While the DSA is limited to the EU, social media interactions span across the globe, which means similar regulation would be needed elsewhere as well. If implemented effectively, the DSA could serve as a model for other regions seeking to reconcile data access with user privacy and platform accountability.

Additionally, it is important to limit the opportunities for potential platform influence, which can be achieved by establishing clear ethical guidelines and by limiting the points of contact between funding agents and independent researchers. Policymakers should prioritize independent research funding, particularly in areas prone to conflicts of interest. One approach is to provide more resources for independent research, for example, through national science funds. Another is to establish independent agencies that collect and distribute industry or platform funds and manage calls for proposals and decisions on which project will be funded. Those agencies could then help ensure that research objectives, data access, and outcomes remain unbiased.

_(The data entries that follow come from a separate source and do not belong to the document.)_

/-!
# `Balaban1983to89.T3Thm1CarrierNative` — [Balaban1985Variational] Proposition 7 (from a background (14)), Proposition 8 and the
# Sect. F conclusion (169) ⇒ (9)–(10), READ AT THE T³ FAMILY'S CARRIER `T3Thm1Carrier.famX L` IN NATIVE FORM: the three LQB statements
# `B11.Prop8Printed B₃ (famX L)`, `B11.SectFPrinted B₃ (famX L)` and «Prop 7 from a background (14)» — the leaves V2 ∕ V4 ∕ V3 of the
# ym3 item stmt-QuantumFields-19200 (`Summit…Variational.thm1At_fam_of_prop7_prop8_sectF`, `…stub_variational_of_leaves`) — UNFOLDED ONCE,
# kernel-checked, into statements about `SU(2)` lattice gauge fields of the family (`RegPr`, `fibre`, `regFibrePr`, `PlaqSmall`,
# `wilsonAction4`, `covDerivT`∕`plaqFT`), with the converse edges to the ym3 birth's own schemas `MinimisersIn8At` ∕ `MinimiserCurvGradAt`

statement-level skeleton of published theorems with citation tags; proofs where landed; nothing here is a claim about the Yang–Mills mass gap

T. Bałaban, *The variational problem and background fields in renormalization group method for lattice gauge theories*, Commun. Math.
Phys. **102** (1985) 277–309 [Balaban1985Variational] (cell paper B11).  PDF held: `paper:balaban1985-cmp102-variational-background`
(journal page = PDF page + 276); pp. 278–279 [PDF 2–3], 299 [PDF 23], 304–305 [PDF 28–29] read by this seat from the text layer and the
x2 page renders `…/b2b-balaban-ref1/pages/1985-cmp102-variational-background/…-p003-x2.png, …-p023-x2.png`.

CITATION HEADER (lean-in-tree rule 2026-08-18).  WHAT IS REPRODUCED: nothing new of the paper is TYPED here — the typed statements of
record are `B11.Prop7Printed` (Prop. 7 p. 299), `B11.Prop8Printed` (Prop. 8 p. 304), `B11.SectFPrinted` (Sect. F (169) p. 305 ⇒ (9)–(10)
p. 279) in `…Balaban1983to89.B11`, `B11Thm1.Prop7From14` (Prop. 7 proved FROM a background (14), cell gap G-pv12-1), and the d = 3 carrier
`T3Thm1Carrier.varProblem3` ∕ `famX` with its declared readings R1–R3.  THIS FILE is the typer's service to the CONSUMERS of those
statements at the d = 3 carrier (director-ym R141 (B), seat `lit-balaban-type-B11`: *«`Prop8Printed`∕`SectFPrinted` consumers of 19200
V2∕V4»*): the by-name UNFOLDING of each leaf into the T³ family's own vocabulary, both directions, so that a prover of V2∕V3∕V4 works on a
lattice statement and hands back the LQB statement by `Iff.mpr`.

THE PRINT (verbatim).  Prop. 8 p. 304 [PDF 28]: *«There exists a positive, absolute constant a₅ such, that if U is a critical configuration
of (5) in the space (6) with V satisfying (7), and if ε₀ ≦ a₅, then U belongs to the space (8).»*  Sect. F p. 305 [PDF 29]: *«… hence we
have proved the regularity conditions (9), (10), and the proof of Theorem 1 is completed.»*, with (9)–(10) p. 279 [PDF 3]: *«for an
arbitrary cube □ in the class described above, of a size 2MLʲη, M ≦ M(ε₁), there exists a gauge transformation u defined on a neighborhood
of □ and such that on □, U^{u⁻¹} = e^{iηA}, |A| < B₃Mε₁(Lʲη)⁻¹, |∇^ηA| < B₃Mε₁(Lʲη)⁻², ‖A‖_{1,β} < B₄(β₀)Mε₁(Lʲη)^{−2−β} for
0 ≦ β ≦ β₀ = 1, (9) |∂^{η*}∂^ηA|, |Δ^ηA| < B₃Mε₁(Lʲη)⁻³. (10)»*  Prop. 7 p. 299 [PDF 23]: *«There exist positive, absolute constants a₀,
a′₁ such that for ε₀ ≦ a₀ and B₃ε₁ ≦ ε₀ the variational problem (5), (6) has at most one critical orbit. If ε₁ ≦ a′₁, then there exists a
minimal orbit in the space (6) with ε₀ = O(1)C₁B₃ε₁.»*

WHAT IS CERTIFIED (kernel, sorry-free; axioms `propext` ∕ `Classical.choice` ∕ `Quot.sound`; no instance, no notation).
§1 `IsCritR2` — the carrier's reading R2 of «critical configuration of (5) in (6)» NAMED (`isCritical_famX_iff : … ↔ …` by `Iff.rfl`), and
   its non-vacuity at the flat datum (`isCritR2_one`).
§2 (V2) `Prop8NativeAt L a₅ B₃` — Prop. 8 at the carrier as a lattice statement; **`prop8Printed_famX_iff_native`** (pure unfolding) and
   **`prop8Printed_famX_iff_minimisersIn8At : 0 < B₃ → (B11.Prop8Printed B₃ (famX L) ↔ ∃ a₅ > 0, ∀ a₁, MinimisersIn8At L a₅ a₁ B₃)`** — the
   CONVERSE of `T3Thm1Carrier.minimisersIn8At_of_prop8` (a reading-R2-critical configuration minimises over (6) at the radius min{e, ε₀};
   monotonicity of (6) in the radius, `regFibrePr_mono`).
§3 (V4) `CritCurvGradAt L a₁ B₃ B₄` — the ONE surviving member of (9)–(10) at the carrier; **`sectFPrinted_famX_iff : 0 < B₃ →
   (B11.SectFPrinted B₃ (famX L) ↔ ∃ a₁ B₄ > 0, CritCurvGradAt L a₁ B₃ B₄)`**: in reading R3 (point data, M = 1, Lʲη = 1) the members |A|,
   |∇^ηA| of (9) READ AS 0 and the member (10) reads as (8)'s own covariant-divergence clause (`ineq10_famX_of_regPr`, [Balaban1985RegularSpaces]
   (1.9)), so the Sect. F conclusion at this carrier IS EXACTLY the β₀ = 1 Hölder member of (9) read as the covariant gradient of the
   curvature of (8)-regular critical configurations, `‖(D^{1*}_{U,ν}F_{κκ′})(x)‖ < B₄ε₁L^{−3(K−n)}`; + `minimiserCurvGradAt_of_native`
   (V2-native ∧ V4-native ⇒ the ym3 birth's `MinimiserCurvGradAt`, the natively-proved twin of `T3Thm1Carrier.minimiserCurvGradAt_of_thm1At`),
   and non-vacuity of V4's conclusion at the flat datum (`curvGrad_one`).
§4 (V3) `Prop7From14At L B₃` — the HYPOTHESIS `H7` of `Summit…Variational.thm1At_fam_of_prop7_prop8_sectF` NAMED (same formula, so the
   consumer's `H7` is `Prop7From14At L B₃` by `Iff.rfl`∕unfolding), `Prop7From14NativeAt`, **`prop7From14At_iff_native`**.
§5 (V2, one step; v1.2) `HalvingNativeAt L a₅ B₃` — the located hypothesis `B11Prop8Assembly.HalvingStep` (Sect. F first case, p. 304 «U_k belongs
   to the space (2) with max{B₃ε₁, ½ε₀} instead of ε₀») at the carrier, native; `halvingStep_famX_iff_native`; **`prop8Printed_famX_of_halvingNative`**
   (V2 ⇐ the native one-step statement, the iteration «We continue this way» being `prop8Printed_of_halvingStep` by name).

LOCATED FINDING (for the 19200 owner ∕ director; count-neutral, not a ruling): by §3, leaf V4 at the d = 3 carrier carries NO content of
Sect. F's displayed chain (152)–(168) beyond Prop. 8 — what survives is print's Hölder clause of (9) at β₀ = 1, which the paper does NOT
derive (cell GAPS.md **G-B11-F3**: *«the printed derivation ((152), (164)–(169)) bounds |A|, |∇^ηA|, |∂^{η*}∂^ηA|, |Δ^ηA| only — the Hölder
clause … is not derived and B₄ is never defined in the paper (the only available source, (1.36) of [6] Thm 2, is stated for β ≦ β₀ < 1)»*);
DOWNSTREAM the series never uses β₀ = 1 either — [Balaban1987RG1] (3.31) p. 276 [PDF 28] – (3.32) p. 277 [PDF 29] assumes *«|A|, |∇^ηA|, ‖A‖_{1,β} < α₂
on □₀, (3.31) for 0 ≦ β ≦ β₀ < 1»* (locator erratum of v1.1∕v1.2 fixed in v1.3, ref-2 g138 PASS 21∕21), the SOURCE [Balaban1985RegularSpaces] p. 83 [PDF 9]
says of (1.36) *«This condition describes fully regularity properties of the first order derivatives. Such information is unavailable for the
second order derivatives, but we have the following bounds for the second order operators acting on A: [(1.39)]»*, and p. 285 [PDF 37] before
(4.18) of [Balaban1987RG1] says verbatim *«For second order derivatives we have a weaker conclusion, because we
do not have bounds for second order derivatives of the field A, only for Hölder norms of first order derivatives in (3.32)»*.  So the surviving
member of V4 in `T3Thm1Carrier`'s reading R3 (a POINTWISE bound on the covariant gradient of the curvature = second differences of A) is
STRONGER than anything the Bałaban series prints or consumes; a 19200 seat proving V4 proves a new lattice estimate, not a printed one.
HONEST SCOPE: nothing of [Balaban1985Variational] is proved or asserted; every statement of the paper enters as one side of an `Iff` or as a
hypothesis; the readings R1–R3 are `T3Thm1Carrier`'s, unchanged; no new named fact (the four `def`s are hypothesis SCHEMAS, each proved
EQUIVALENT to an existing typed statement at the carrier).  Mega-formalization `lit-balaban`, HOME `run/shared/lean/pub/lit-balaban/`, typer
seat `lit-balaban-type-B11` gen 0 (director-ym R141 (B)); consumers: ym3 `stmt-QuantumFields-19200` leaves V2∕V3∕V4 (fleet seats
`ym-ust-19200-p1∕-p2`, owner `ym3-torus-plan`).  Imports `T3Thm1Carrier` and `B11Prop8Assembly` only; modifies nothing.
-/

noncomputable section

open MeasureTheory Filter Topology
open scoped Matrix.Norms.L2Operator
open Literature.MathematicalPhysics.QuantumFieldTheory.Balaban1983to89.T3ContinuumYM3Torus
open Literature.MathematicalPhysics.QuantumFieldTheory.Balaban1983to89.T3UnitLawDensityEML (ℰp measurableE_ℰp)
open Literature.MathematicalPhysics.QuantumFieldTheory.Balaban1983to89.T3UnitScaleTilt
open Literature.MathematicalPhysics.QuantumFieldTheory.Balaban1983to89.T3TiltDescent
open Literature.MathematicalPhysics.QuantumFieldTheory.Balaban1983to89.T3CruxEstimates
open Literature.MathematicalPhysics.QuantumFieldTheory.Balaban1983to89.T3ConstrainedMinimiser
open Literature.MathematicalPhysics.QuantumFieldTheory.Balaban1983to89.T3DescentFibreTower
open Literature.MathematicalPhysics.QuantumFieldTheory.Balaban1983to89.T3RegularMinimiser
open Literature.MathematicalPhysics.QuantumFieldTheory.Balaban1983to89.T3PrintedRegularMinimiser
open Literature.MathematicalPhysics.QuantumFieldTheory.Balaban1983to89.T3PrintedRegularOrbits (descTransf)
open Literature.MathematicalPhysics.QuantumFieldTheory.Balaban1983to89.T3PrintedMinimiserExistence
open Literature.MathematicalPhysics.QuantumFieldTheory.Balaban1983to89.T3LowerAlongMinimisersSplit
open Literature.MathematicalPhysics.QuantumFieldTheory.Balaban1983to89.T3AvgDivergenceSplit
open Literature.MathematicalPhysics.QuantumFieldTheory.Balaban1983to89.B10Eq27TorusAxialLog (toUField unitsField holT_one)
open Literature.MathematicalPhysics.QuantumFieldTheory.Balaban1983to89.B10Eq68TorusRegularity (plaqFT covDerivT covDivT)
open Literature.MathematicalPhysics.QuantumFieldTheory.Balaban1983to89.B7Eq78Linearization (conjR conjR_apply)
open Literature.MathematicalPhysics.QuantumFieldTheory.Balaban1983to89.B11 (VarProblem VarProblemX Regularity Prop8Printed SectFPrinted)
open Literature.MathematicalPhysics.QuantumFieldTheory.Balaban1983to89.T3Thm1Carrier
open Literature.MathematicalPhysics.QuantumFieldTheory.Balaban1983to89.Missing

Regulatory measures alone will not be sufficient. The social science community must also exercise greater oversight of industry activities, following the example set by other disciplines. Researchers need to critically examine how existing industry collaborations may have influenced research outcomes, particularly in areas where platforms may have a stake (e.g., impact of platforms on political polarization, misinformation, or users’ health). To address these concerns, more “research on research” is needed, such as systematic reviews and meta-analyses that compare the topics and results of studies with and without industry engagement (Bero 2018, 2022).

Together, more effective regulations and a critical community of social science researchers committed to examining potential industry bias will lay a strong foundation for reducing these risks and ensuring the validity of social science research in an increasingly technology-dominated era.